Looking back, 2022 felt like The Year of the Strike. We saw major industrial action from rail workers in NSW and the U.K; strikes from just about every unionised workforce in Australia, from teachers, hospital workers, airport workers and bus drivers; media coverage of organised worker wins against the big bad corporates of Apple, Amazon, Starbucks. In my end of year recap, I wrote that “public sentiment has been mostly supportive… so we’re expecting to see even more industrial action next year as workers demand a better deal from corporations not passing on the profits that they have generated.”

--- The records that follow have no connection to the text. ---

import Literature.NumberTheory.LFunctions.WeilTwoPrimePos59Def
import Literature.NumberTheory.LFunctions.WeilTwoPrimePos59DataPme6
import Literature.NumberTheory.LFunctions.WeilBlockRowsPZ
import HarnessLib

/-!
# Two-prime positivity certificate (a₀ = 59/100): Bessel block claim `C H Cᵀ`, block 0, rows 10–14

Kernel facts by `decide +kernel`, one declaration per row. Pure proof file.
-/

noncomputable section

namespace Literature.NumberTheory.LFunctions

set_option maxHeartbeats 0 in
/-- Bessel block claim `C H Cᵀ`, block 0, row 10 (positivity certificate). [folklore] -/
theorem checkHpRow0_10_weilCert23P : weilCert23PBase.checkHpRow weilCert23PHpe 0 10 = true := by
  decide +kernel

set_option maxHeartbeats 0 in
/-- Bessel block claim `C H Cᵀ`, block 0, row 11 (positivity certificate). [folklore] -/
theorem checkHpRow0_11_weilCert23P : weilCert23PBase.checkHpRow weilCert23PHpe 0 11 = true := by
  decide +kernel

set_option maxHeartbeats 0 in
/-- Bessel block claim `C H Cᵀ`, block 0, row 12 (positivity certificate). [folklore] -/
theorem checkHpRow0_12_weilCert23P : weilCert23PBase.checkHpRow weilCert23PHpe 0 12 = true := by
  decide +kernel

set_option maxHeartbeats 0 in
/-- Bessel block claim `C H Cᵀ`, block 0, row 13 (positivity certificate). [folklore] -/
theorem checkHpRow0_13_weilCert23P : weilCert23PBase.checkHpRow weilCert23PHpe 0 13 = true := by
  decide +kernel

set_option maxHeartbeats 0 in
/-- Bessel block claim `C H Cᵀ`, block 0, row 14 (positivity certificate). [folklore] -/
theorem checkHpRow0_14_weilCert23P : weilCert23PBase.checkHpRow weilCert23PHpe 0 14 = true := by
  decide +kernel


end Literature.NumberTheory.LFunctions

Then came gas worker strikes, historic university staff strikes, Victorian dairy worker strikes and – the most influential of all – the double whammy of Hollywood writers and actors collectively withdrawing their labour from production studios for an extraordinary 148-days.

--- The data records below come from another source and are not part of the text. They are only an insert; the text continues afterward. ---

import Literature.NumberTheory.CubicFields.DavenportBoundNegSum
import Literature.NumberTheory.CubicFields.NegativeReduction
import HarnessLib

/-!
# Davenport's bound for binary cubic forms of negative discriminant

`Proofs` file (theorems only), topic `Literature/NumberTheory/CubicFields`, assembling
`NegativeReduction.lean` (Mathews reduction), `DavenportBoundNegFibers.lean`, `DavenportBoundNegPairs.lean`
and `DavenportBoundNegSum.lean`: **the number of `GL₂(ℤ)`-orbits of irreducible integral binary cubic
forms with `0 < −Disc < X` is `O(X)`** (`ncard_gl2zOrbits_neg_le`, constant `120000`; Davenport 1951 II:
`Σ_{0<−D<X} h(D) = (π²/24)X + O(X^{15/16})` — only the order of magnitude is formalized).  Every orbit
contains a Mathews-reduced form with `a ≥ 1` and `b ≥ 0` (`exists_gl2zEquiv_negReduced_pos`: `f ∼ −f` and
`(a, b, c, d) ∼ (a, −b, c, −d)`), and those are counted by `ncard_negRed_le`.

## References

* H. Davenport, *On the class-number of binary cubic forms II*, J. London Math. Soc. 26 (1951)
  192–198, Theorem [Davenport1951CubicFormsII].
* K. Belabas, M. Bhargava, C. Pomerance, *Error estimates for the Davenport–Heilbronn theorems*,
  Duke Math. J. 153 (2010), Lemma 2.2 (`q = 1`) [BelabasBhargavaPomerance2010].
-/

noncomputable section

namespace Literature.NumberTheory.CubicFields

namespace BinaryCubic

open Finset

/-! ### Sign normalisations inside a `GL₂(ℤ)`-orbit -/

/-- `f ∼ −f` (substitute `(u, v) ↦ (−u, −v)`). [folklore] -/
theorem gl2zEquiv_neg_smul (f : BinaryCubic ℤ) : GL2ZEquiv f ((-1 : ℤ) • f) := by
  refine ⟨-1, by rw [Matrix.det_neg, Matrix.det_one]; norm_num, ?_⟩
  refine BinaryCubic.ext ?_ ?_ ?_ ?_ <;>
    simp [twist, subst, Matrix.det_fin_two]

/-- `(a, b, c, d) ∼ (a, −b, c, −d)` (twist by `diag(−1, 1)`: `(u, v) ↦ (−u, v)` and the determinant
sign). [folklore] -/
theorem gl2zEquiv_flip (f : BinaryCubic ℤ) : GL2ZEquiv f ⟨f.a, -f.b, f.c, -f.d⟩ := by
  refine ⟨!![-1, 0; 0, 1], by rw [Matrix.det_fin_two_of]; norm_num, ?_⟩
  refine BinaryCubic.ext ?_ ?_ ?_ ?_ <;>
    simp [twist, subst, Matrix.det_fin_two_of]

/-- **A reduced representative with `a > 0`, `b ≥ 0`.** Every irreducible integral form of negative
discriminant is `GL₂(ℤ)`-equivalent to a Mathews-reduced `(a, b, c, d)` with `a ≥ 1`, `b ≥ 0`, `d ≠ 0`
(`exists_gl2zEquiv_negReduced`, then `f ∼ −f` and `(a,b,c,d) ∼ (a,−b,c,−d)`, which act on the witnesses
by `(θ, u, v) ↦ (θ, u, v)`, `(−θ, −u, v)`). [cite: Davenport1951CubicFormsII, §2] -/
theorem exists_gl2zEquiv_negReduced_pos (f : BinaryCubic ℤ) (hirr : f.IsIrreducible) (h : f.disc < 0) :
    ∃ g : BinaryCubic ℤ, GL2ZEquiv f g ∧ 1 ≤ g.a ∧ 0 ≤ g.b ∧ g.d ≠ 0 ∧
      ∃ θ u v : ℝ, 0 < v ∧ |u| ≤ 1 / 2 ∧ 1 ≤ u ^ 2 + v ^ 2 ∧
      (g.b : ℝ) = -g.a * (θ + 2 * u) ∧ (g.c : ℝ) = g.a * (2 * θ * u + (u ^ 2 + v ^ 2)) ∧
      (g.d : ℝ) = -g.a * (θ * (u ^ 2 + v ^ 2)) := by
  -- irreducible forms have `a ≠ 0`, `d ≠ 0`, and this persists along equivalences
  have hd_of : ∀ g : BinaryCubic ℤ, GL2ZEquiv f g → g.a ≠ 0 ∧ g.d ≠ 0 := by
    intro g hfg
    have hgirr : g.IsIrreducible := hfg.isIrreducible_iff.mp hirr
    refine ⟨hgirr.1, ?_⟩
    have := (isIrreducible_iff_eval_ne_zero g).mp hgirr 0 1 (Or.inr one_ne_zero)
    simpa [eval] using this
  obtain ⟨g₀, hfg₀, θ₀, u₀, v₀, hv₀, hu₀, hp₀, hb₀, hc₀, hd₀⟩ := exists_gl2zEquiv_negReduced f hirr h
  -- step 1: make `a > 0`
  obtain ⟨g₁, hfg₁, ha₁, θ₁, u₁, v₁, hv₁, hu₁, hp₁, hb₁, hc₁, hd₁⟩ : ∃ g₁ : BinaryCubic ℤ, GL2ZEquiv f g₁ ∧
      1 ≤ g₁.a ∧ ∃ θ u v : ℝ, 0 < v ∧ |u| ≤ 1 / 2 ∧ 1 ≤ u ^ 2 + v ^ 2 ∧
      (g₁.b : ℝ) = -g₁.a * (θ + 2 * u) ∧ (g₁.c : ℝ) = g₁.a * (2 * θ * u + (u ^ 2 + v ^ 2)) ∧
      (g₁.d : ℝ) = -g₁.a * (θ * (u ^ 2 + v ^ 2)) := by
    rcases lt_or_gt_of_ne (hd_of g₀ hfg₀).1 with hneg | hpos
    · refine ⟨(-1 : ℤ) • g₀, hfg₀.trans (gl2zEquiv_neg_smul g₀), ?_, θ₀, u₀, v₀, hv₀, hu₀, hp₀, ?_, ?_, ?_⟩
      · simp only [smul_a]; omega
      · simp only [smul_a, smul_b]; push_cast; rw [hb₀]; ring
      · simp only [smul_a, smul_c]; push_cast; rw [hc₀]; ring
      · simp only [smul_a, smul_d]; push_cast; rw [hd₀]; ring
    · exact ⟨g₀, hfg₀, hpos, θ₀, u₀, v₀, hv₀, hu₀, hp₀, hb₀, hc₀, hd₀⟩
  -- step 2: make `b ≥ 0`
  rcases le_or_gt 0 g₁.b with hb | hb
  · exact ⟨g₁, hfg₁, ha₁, hb, (hd_of g₁ hfg₁).2, θ₁, u₁, v₁, hv₁, hu₁, hp₁, hb₁, hc₁, hd₁⟩
  · have hfg₂ := hfg₁.trans (gl2zEquiv_flip g₁)
    refine ⟨⟨g₁.a, -g₁.b, g₁.c, -g₁.d⟩, hfg₂, ha₁, by simp only; omega, (hd_of _ hfg₂).2,
      -θ₁, -u₁, v₁, hv₁, by rw [abs_neg]; exact hu₁, by rw [neg_sq]; exact hp₁, ?_, ?_, ?_⟩
    · simp only; push_cast; rw [hb₁]; ring
    · simp only; rw [hc₁, neg_sq]; ring
    · simp only; push_cast; rw [hd₁, neg_sq]; ring

/-! ### The bound for negative discriminants -/

/-- **Davenport's bound, negative discriminant (order of magnitude).** The number of `GL₂(ℤ)`-orbits
of irreducible integral binary cubic forms `f` with `0 < −Disc f < X` is at most `120000·X`
(H. Davenport 1951 II: `Σ_{0<−D<X} h(D) = (π²/24)X + O(X^{15/16})`; only the order of magnitude is
formalised).  Every orbit contains a Mathews-reduced form with `a ≥ 1`, `b ≥ 0`
(`exists_gl2zEquiv_negReduced_pos`), and those are counted by `ncard_negRed_le`.
[cite: Davenport1951CubicFormsII, Theorem] -/
theorem ncard_gl2zOrbits_neg_le (X : ℕ) :
    (({O : Set (BinaryCubic ℤ) | ∃ f : BinaryCubic ℤ, O = gl2zOrbit f ∧ f.IsIrreducible ∧
        0 < -f.disc ∧ -f.disc < X}.ncard : ℕ) : ℝ) ≤ 120000 * X := by
  classical
  rcases Nat.eq_zero_or_pos X with hX0 | hXpos
  · subst hX0
    have : {O : Set (BinaryCubic ℤ) | ∃ f : BinaryCubic ℤ, O = gl2zOrbit f ∧ f.IsIrreducible ∧
        0 < -f.disc ∧ -f.disc < ((0 : ℕ) : ℤ)} = ∅ := by
      ext O
      simp only [Set.mem_setOf_eq, Set.mem_empty_iff_false, iff_false, not_exists, not_and]
      intro f _ _ h1 h2
      push_cast at h2
      omega
    rw [this, Set.ncard_empty]; simp
  have hX1 : (1 : ℝ) ≤ X := by exact_mod_cast hXpos
  set ξ : ℝ := (X : ℝ) ^ ((12 : ℕ) : ℝ)⁻¹ with hξdef
  have hξ12 : ξ ^ 12 = X := Real.rpow_inv_natCast_pow (by positivity) (by norm_num)
  have hξ1 : 1 ≤ ξ := Real.one_le_rpow hX1 (by positivity)
  set Rq : Set (ℤ × (ℤ × (ℤ × ℤ))) := {z | 1 ≤ z.1 ∧ 0 ≤ z.2.1 ∧ z.2.2.1 ≠ 0 ∧ ∃ θ u v : ℝ, 0 < v ∧
        |u| ≤ 1 / 2 ∧ 1 ≤ u ^ 2 + v ^ 2 ∧ (z.2.1 : ℝ) = -z.1 * (θ + 2 * u) ∧
        (z.2.2.2 : ℝ) = z.1 * (2 * θ * u + (u ^ 2 + v ^ 2)) ∧ (z.2.2.1 : ℝ) = -z.1 * (θ * (u ^ 2 + v ^ 2)) ∧
        4 * (z.1 : ℝ) ^ 4 * ((θ - u) ^ 2 + v ^ 2) ^ 2 * v ^ 2 < (X : ℝ)} with hRq
  have hcount := ncard_negRed_le hξ1 hξ12
  -- orbits inject into the image of `Rq`
  have horb : {O : Set (BinaryCubic ℤ) | ∃ f : BinaryCubic ℤ, O = gl2zOrbit f ∧ f.IsIrreducible ∧
        0 < -f.disc ∧ -f.disc < X} ⊆
      (fun z : ℤ × (ℤ × (ℤ × ℤ)) => gl2zOrbit (BinaryCubic.mk z.1 z.2.1 z.2.2.2 z.2.2.1)) '' Rq := by
    rintro O ⟨f, rfl, hirr, hD, hDX⟩
    obtain ⟨g, hfg, ha, hb, hd, θ, u, v, hv, hu, hp, hb', hc', hd'⟩ :=
      exists_gl2zEquiv_negReduced_pos f hirr (by linarith)
    have hgD : g.disc = f.disc := hfg.disc_eq
    have hnegD := neg_disc_eq_of_witness hb' hc' hd'
    refine ⟨(g.a, (g.b, (g.d, g.c))), ⟨ha, hb, hd, θ, u, v, hv, hu, hp, hb', hc', hd', ?_⟩, ?_⟩
    · simp only
      rw [← hnegD, hgD]
      have : ((f.disc : ℤ) : ℝ) > -(X : ℝ) := by
        have h2 : -f.disc < (X : ℤ) := hDX
        have : ((-f.disc : ℤ) : ℝ) < ((X : ℤ) : ℝ) := by exact_mod_cast h2
        push_cast at this; linarith
      linarith
    · simp only
      have : (BinaryCubic.mk g.a g.b g.c g.d) = g := rfl
      rw [this]
      exact (gl2zOrbit_eq_iff.mpr hfg).symm
  -- finiteness of `Rq` via the `a`-fibres
  set Na : ℕ := ⌊ξ ^ 3⌋₊ with hNadef
  have hξ0 : 0 < ξ := by linarith
  have hmemA : ∀ z ∈ Rq, z.1 ∈ Finset.Icc (1 : ℤ) Na := by
    rintro ⟨a, b, d, c⟩ ⟨ha, hb0, hd0, θ, u, v, hv, hu, hp, hb', hc', hd', hX'⟩
    simp only at ha hb' hX'
    have haR : (1 : ℝ) ≤ a := by exact_mod_cast ha
    have ha' : (a : ℝ) < ξ ^ 3 := (b_lt_of_witness haR hu hp hX' hξ0 hξ12).2
    have haNa : a ≤ (Na : ℤ) := by
      have h1 : a.toNat ≤ Na := by
        rw [hNadef]; apply Nat.le_floor
        have : ((a.toNat : ℕ) : ℝ) = ((a : ℤ) : ℝ) := by exact_mod_cast Int.toNat_of_nonneg (by omega)
        rw [this]; exact ha'.le
      omega
    exact Finset.mem_Icc.mpr ⟨ha, haNa⟩
  have hfibfin : ∀ a ∈ Finset.Icc (1 : ℤ) Na, ({t : ℤ × (ℤ × ℤ) | (a, t) ∈ Rq}).Finite := by
    intro a ha
    have ha1 : 1 ≤ a := (Finset.mem_Icc.mp ha).1
    set α : ℝ := ((a.toNat : ℕ) : ℝ) ^ ((3 : ℕ) : ℝ)⁻¹ with hαdef
    have hα1 : 1 ≤ α := Real.one_le_rpow (by exact_mod_cast (show 1 ≤ a.toNat by omega)) (by positivity)
    have hαa : α ^ 3 = a := by
      rw [hαdef, Real.rpow_inv_natCast_pow (by positivity) (by norm_num)]
      exact_mod_cast Int.toNat_of_nonneg (by omega)
    refine (aFibre_neg_finite a ha1 hξ1 hξ12 hα1 hαa).subset ?_
    rintro t ⟨-, ht⟩
    exact ht
  have hRqfin : Rq.Finite := by
    refine (((Finset.Icc (1 : ℤ) Na).finite_toSet).biUnion fun a ha =>
      ((hfibfin a ha).image (Prod.mk a))).subset ?_
    intro z hz
    rw [Set.mem_iUnion₂]
    exact ⟨z.1, hmemA z hz, ⟨z.2, hz, rfl⟩⟩
  calc (({O : Set (BinaryCubic ℤ) | ∃ f : BinaryCubic ℤ, O = gl2zOrbit f ∧ f.IsIrreducible ∧
        0 < -f.disc ∧ -f.disc < X}.ncard : ℕ) : ℝ)
      ≤ (((fun z : ℤ × (ℤ × (ℤ × ℤ)) => gl2zOrbit (BinaryCubic.mk z.1 z.2.1 z.2.2.2 z.2.2.1)) '' Rq).ncard : ℝ) := by
        exact_mod_cast Set.ncard_le_ncard horb (hRqfin.image _)
    _ ≤ (Rq.ncard : ℝ) := by exact_mod_cast Set.ncard_image_le hRqfin
    _ ≤ 118208 * ξ ^ 12 := hcount
    _ ≤ 120000 * X := by rw [hξ12]; nlinarith

end BinaryCubic

end Literature.NumberTheory.CubicFields

end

It was that last story I was sure would tip the scales, putting labour dynamics and the concept of worker exploitation in familiar entertainment terms that most people can understand. Everyday people were donating to strike funds, refusing to talk about ‘struck work’ on their social channels, and rushing to support the independent productions who agreed to both the Writers Guild and Screen Actors Guild terms.
As public support for worker organisation continued to grow (on Zee Feed’s corner of the Internet, at least), the economic conditions kept getting worse – especially for young people. The outrage was tangible and it felt like something significant had shifted. Did 2023 become The Year of The Union?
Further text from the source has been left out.